What Happens Next in the Investigation

The case has been folded into a broader counter-intelligence probe run out of the FBI Washington Field Office and the National Security Division at Main Justice. Agents are now comparing malware signatures, IP addresses, and command-and-control beaconing patterns against those observed in the 2021 SolarWinds follow-on intrusions attributed to the MSS-affiliated group APT41, two officials said.

Because the surveillance orders touched by the breach are authorized under FISA, any evidence derived from them could be subject to disclosure in future criminal trials. Defense attorneys have already filed motions in at least three separate espionage cases in New York and California demanding the government reveal whether the hack compromised evidence against their clients, according to federal court dockets reviewed by the Journal.

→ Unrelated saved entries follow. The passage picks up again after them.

import Mathlib
import Summits.Ventures.PercRepro.TriangleCapRowPlusTwoCases

/-!
# PercRepro — the row `m = k + 2` of the `K₄⁻`-free cherry table: `Σ_v C(d(v), 2) ≤ C(k − 1, 2) + 6` for every
`K₄⁻`-free graph with `k + 2` edges on `k ≥ 6` vertices (p3, gen 31; part 3 of the row `m = k + 2`)

The census (the engine's `k4free.out`, rows `m = k + 2`) reads `16 · 21 · 27 · 34` at `k = 6 … 9`, i.e.
`C(k − 1, 2) + 6` = the star `K_{1,k−1}` plus three disjoint leaf edges for `k ≥ 7` (the windmill `W₃` at
`k = 7`) and `K_{2,4}` at `k = 6` (the same value `16`).  **`cherries_le_choose_two_add_six_of_k4mFree`** proves
the bound for every `k ≥ 6`: if every degree is `≤ 3` then `cherries ≤ Σ d = 2m = 2k + 4 ≤ C(k − 1, 2) + 6`;
otherwise at a vertex `v` of MAXIMUM degree `d = a + 4`, with `k = a + 5 + g`, `m = a + 7 + g`, `|R| = 2g + 6`,
the counts of TriangleCapOffPairsCount and the defect sum `Y = Σ_{p ∈ R} |avoid p|` of TriangleCapAvoid give
`4·cherries ≤ 4(C(k − 1, 2) + 6) + 2T − Y − 4ag`, and `2T ≤ Y + 4ag` in every case: `T ≥ 6` (two matching edges
avoid every matching pair: `Y ≥ 2T`), `3 ≤ T ≤ 5` (a matching pair avoids every pair off `v`: `Y ≥ |R| ≥ 8`,
the dominating case `g = 0` forcing `T = |R| = 6`), `T = 2` with `a = 0` (two disjoint edges off `v`, or a
common vertex of degree `> 4` — TriangleCapRowPlusTwoCases), `T = 2` with `a, g ≥ 1` (`4ag ≥ 4`), `T = 1`
impossible, `T = 0` trivial.  The extremal graphs are the companion module TriangleCapStarMatch.
Axioms: standard.
-/

namespace PercRepro

namespace TriangleCap

namespace C047

open Finset

variable {V : Type*} [Fintype V] [DecidableEq V]

/-- `C(d, 2) ≤ d` for `d ≤ 3`. -/
theorem choose_two_le_self_of_le_three (d : ℕ) (h : d ≤ 3) : d.choose 2 ≤ d := by
  interval_cases d <;> decide

/-- `2k + 4 ≤ C(k − 1, 2) + 6` for `k ≥ 6`. -/
theorem two_mul_add_four_le_choose_two_pred_add_six (k : ℕ) (hk : 6 ≤ k) :
    2 * k + 4 ≤ (k - 1).choose 2 + 6 := by
  obtain ⟨j, rfl⟩ : ∃ j, k = j + 6 := ⟨k - 6, by omega⟩
  have e : j + 6 - 1 = j + 5 := by omega
  rw [e]
  have hC := two_mul_choose_two_add (j + 5)
  nlinarith [hC]

/-- **THE ROW `m = k + 2`:** every `K₄⁻`-free graph with `k + 2` edges on `k ≥ 6` vertices has
`Σ_v C(d(v), 2) ≤ C(k − 1, 2) + 6`. -/
theorem cherries_le_choose_two_add_six_of_k4mFree (D : SimpleGraph V) [DecidableRel D.Adj]
    (hK : K4mFree D) (hk : 6 ≤ Fintype.card V) (hm : D.edgeFinset.card = Fintype.card V + 2) :
    cherries D ≤ (Fintype.card V - 1).choose 2 + 6 := by
  by_cases hdeg : ∀ v, deg D v ≤ 3
  · -- every degree `≤ 3`: `cherries ≤ Σ d = 2m`
    have h2 : cherries D ≤ ∑ v, deg D v := by
      unfold cherries
      exact sum_le_sum (fun v _ => choose_two_le_self_of_le_three _ (hdeg v))
    rw [sum_deg_eq, hm] at h2
    have := two_mul_add_four_le_choose_two_pred_add_six (Fintype.card V) hk
    omega
  · push Not at hdeg
    obtain ⟨u, hu⟩ := hdeg
    -- a vertex of maximum degree, of degree `≥ 4`
    obtain ⟨v, -, hmax⟩ := exists_max_image univ (deg D) ⟨u, mem_univ u⟩
    have hmax' : ∀ w, deg D w ≤ deg D v := fun w => hmax w (mem_univ w)
    have hv : 4 ≤ deg D v := by
      have := hmax' u
      omega
    -- the split of `2 Σ d²` (TriangleCapDiagonal) and the counts at `v`
    have hS := sum_adjPairsAll_deg_add D
    have hsplit1 := sum_filter_add_sum_filter_not (adjPairsAll D) (fun p => p.1 = v)
      (fun p => deg D p.1 + deg D p.2)
    have hsplit2 := sum_filter_add_sum_filter_not ((adjPairsAll D).filter (fun p => ¬ p.1 = v))
      (fun p => p.2 = v) (fun p => deg D p.1 + deg D p.2)
    rw [filter_not_fst_filter_snd, filter_not_fst_filter_not_snd] at hsplit2
    have hfst := sum_filter_fst_deg_add D v
    have hsnd := sum_filter_snd_deg_add D v
    have hA := sum_deg_neighbors_eq D v
    have hE := two_mul_card_E_le D v
    have hT := card_T_le_deg D hK v
    have hTR : ((offPairs D v).filter (fun p => D.Adj v p.1 ∧ D.Adj v p.2)).card ≤
      (offPairs D v).card := card_filter_le _ _
    have hRc := two_mul_card_edges_eq D v
    have hR1 := sum_R_add_sum_avoid_le D v
    have hc := two_mul_cherries_add D
    rw [sum_deg_eq] at hc
    have hdk : deg D v + 1 ≤ Fintype.card V := by
      have hsub : univ.filter (fun w => D.Adj v w) ⊆ univ.erase v := by
        intro w hw
        rw [mem_filter] at hw
        rw [mem_erase]
        exact ⟨(D.ne_of_adj hw.2).symm, mem_univ _⟩
      have h1 : deg D v ≤ (univ.erase v).card := card_le_card hsub
      rw [card_erase_of_mem (mem_univ v), card_univ] at h1
      have h2 : 1 ≤ Fintype.card V := Fintype.card_pos_iff.mpr ⟨v⟩
      omega
    -- the combined linear bound with the defect sum
    have hmain : 2 * (∑ x, deg D x * deg D x) + (offPairs D v).card * deg D v +
        ∑ p ∈ offPairs D v, (avoid D v p).card ≤
        2 * (deg D v * deg D v) + 2 * deg D v +
          4 * ((offPairs D v).filter (fun p => D.Adj v p.1)).card +
          (offPairs D v).card * D.edgeFinset.card + (offPairs D v).card := by
      linarith [hS, hsplit1, hsplit2, hfst, hsnd, hA, hR1]
    -- the four structural facts, instantiated
    have hsix : 6 ≤ ((offPairs D v).filter (fun p => D.Adj v p.1 ∧ D.Adj v p.2)).card →
        2 * ((offPairs D v).filter (fun p => D.Adj v p.1 ∧ D.Adj v p.2)).card ≤
          ∑ p ∈ offPairs D v, (avoid D v p).card :=
      fun h => two_mul_card_T_le_sum_avoid_of_six_le D hK v h
    have hthree : 3 ≤ ((offPairs D v).filter (fun p => D.Adj v p.1 ∧ D.Adj v p.2)).card →
        (offPairs D v).card ≤ ∑ p ∈ offPairs D v, (avoid D v p).card :=
      fun h => card_offPairs_le_sum_avoid_of_three_le D hK v h
    have hpos : 0 < ((offPairs D v).filter (fun p => D.Adj v p.1 ∧ D.Adj v p.2)).card →
        2 ≤ ((offPairs D v).filter (fun p => D.Adj v p.1 ∧ D.Adj v p.2)).card :=
      fun h => two_le_card_T_of_pos D v h
    have hdom : deg D v + 1 = Fintype.card V →
        ((offPairs D v).filter (fun p => D.Adj v p.1 ∧ D.Adj v p.2)).card = (offPairs D v).card :=
      fun h => congrArg card (filter_T_eq_offPairs_of_deg_add_one_eq_card D h)
    have hfour : 4 ≤ D.edgeFinset.card - deg D v → deg D v ≤ D.edgeFinset.card - deg D v →
        0 < ((offPairs D v).filter (fun p => D.Adj v p.1 ∧ D.Adj v p.2)).card →
        4 ≤ ∑ p ∈ offPairs D v, (avoid D v p).card :=
      fun h1 h2 h3 => four_le_sum_avoid_of_max_deg D v hmax'
        (by rw [card_offEdges]; exact h1) (by rw [card_offEdges]; exact h2) h3
    -- names for the quantities
    set T := ((offPairs D v).filter (fun p => D.Adj v p.1 ∧ D.Adj v p.2)).card with hTdef
    set E := ((offPairs D v).filter (fun p => D.Adj v p.1)).card with hEdef
    set Rc := (offPairs D v).card with hRcdef
    set Y := ∑ p ∈ offPairs D v, (avoid D v p).card with hYdef
    set d := deg D v with hddef
    set m := D.edgeFinset.card with hmdef
    set k := Fintype.card V with hkdef
    set c := cherries D with hcdef
    set s2 := ∑ x, deg D x * deg D x with hs2def
    clear_value T E Rc Y d m k c s2
    have hfin : 2 * s2 + Rc * d + Y ≤ 2 * (d * d) + 2 * d + 2 * Rc + 2 * T + Rc * m + Rc := by
      linarith [hmain, hE]
    obtain ⟨a, rfl⟩ : ∃ a, d = a + 4 := ⟨d - 4, by omega⟩
    obtain ⟨g, rfl⟩ : ∃ g, k = a + 5 + g := ⟨k - (a + 5), by omega⟩
    have hm' : m = a + 7 + g := by omega
    subst hm'
    have hRc' : Rc = 2 * g + 6 := by omega
    subst hRc'
    have e1 : a + 5 + g - 1 = a + 4 + g := by omega
    rw [e1]
    have hC := two_mul_choose_two_add (a + 4 + g)
    -- THE KEY INEQUALITY: `2T ≤ Y + 4ag` in every case
    have hkey : 2 * T ≤ Y + 4 * (a * g) := by
      by_cases h6 : 6 ≤ T
      · have := hsix h6
        omega
      · by_cases h3 : 3 ≤ T
        · have hY := hthree h3
          rcases Nat.eq_zero_or_pos g with hg | hg
          · subst hg
            have := hdom (by omega)
            omega
          · rcases Nat.eq_zero_or_pos a with ha | ha
            · subst ha
              omega
            · have hag : a ≤ a * g := Nat.le_mul_of_pos_right a hg
              omega
        · rcases Nat.eq_zero_or_pos T with hT0 | hT0
          · omega
          · have h2 := hpos hT0
            rcases Nat.eq_zero_or_pos g with hg | hg
            · subst hg
              have := hdom (by omega)
              omega
            · rcases Nat.eq_zero_or_pos a with ha | ha
              · subst ha
                have := hfour (by omega) (by omega) hT0
                omega
              · have hag : a ≤ a * g := Nat.le_mul_of_pos_right a hg
                omega
    ring_nf at hfin hc hC hkey ⊢
    linarith [hfin, hc, hC, hkey]

/-- The row `m = k + 2` on `Fin k`, `k ≥ 6`: every `K₄⁻`-free `D` with `k + 2` edges has
`cherries D ≤ C(k − 1, 2) + 6`. -/
theorem cherries_le_of_card_edges_eq_add_two (k : ℕ) (hk : 6 ≤ k) (D : SimpleGraph (Fin k))
    [DecidableRel D.Adj] (hK : K4mFree D) (hm : D.edgeFinset.card = k + 2) :
    cherries D ≤ (k - 1).choose 2 + 6 := by
  have := cherries_le_choose_two_add_six_of_k4mFree D hK (by simpa using hk) (by rw [hm]; simp)
  simpa using this

end C047

end TriangleCap

end PercRepro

Congressional pressure builds

Senate Intelligence Committee Chairman Mark Warner (D., Va.) and Vice-Chair Marco Rubio (R., Fla.) sent a bipartisan letter to Attorney General Merrick Garland on Monday asking for a classified briefing within 14 calendar days. The lawmakers want to know whether the breach meets the threshold for a formal ‘major incident’ designation under the Federal Information Security Modernization Act, which would trigger mandatory reporting to Congress and accelerated patching timelines.

Meanwhile, the FBI’s own Inspection Division has opened an internal accountability review. One possible outcome, sources said, is a renewed push to migrate all FISA-related workflows to a segregated cloud environment run by the Intelligence Community’s Commercial Cloud Enterprise contract, a move that could cost more than $400 million over five years.

Whether the Bureau can sustain that expense remains uncertain. The Government Accountability Office last month labeled the FBI’s IT modernization plan ‘high risk’ because of funding gaps and staffing shortfalls in its 1,300-member cyber division, which currently sees an annual attrition rate of 11%.

Investigators caution that attribution can shift as more forensic data arrives, but for now the public line remains firm: Beijing-directed actors are the prime suspects in what could become the most significant breach of a U.S. domestic surveillance system since the 2001 ramp-up of intelligence powers.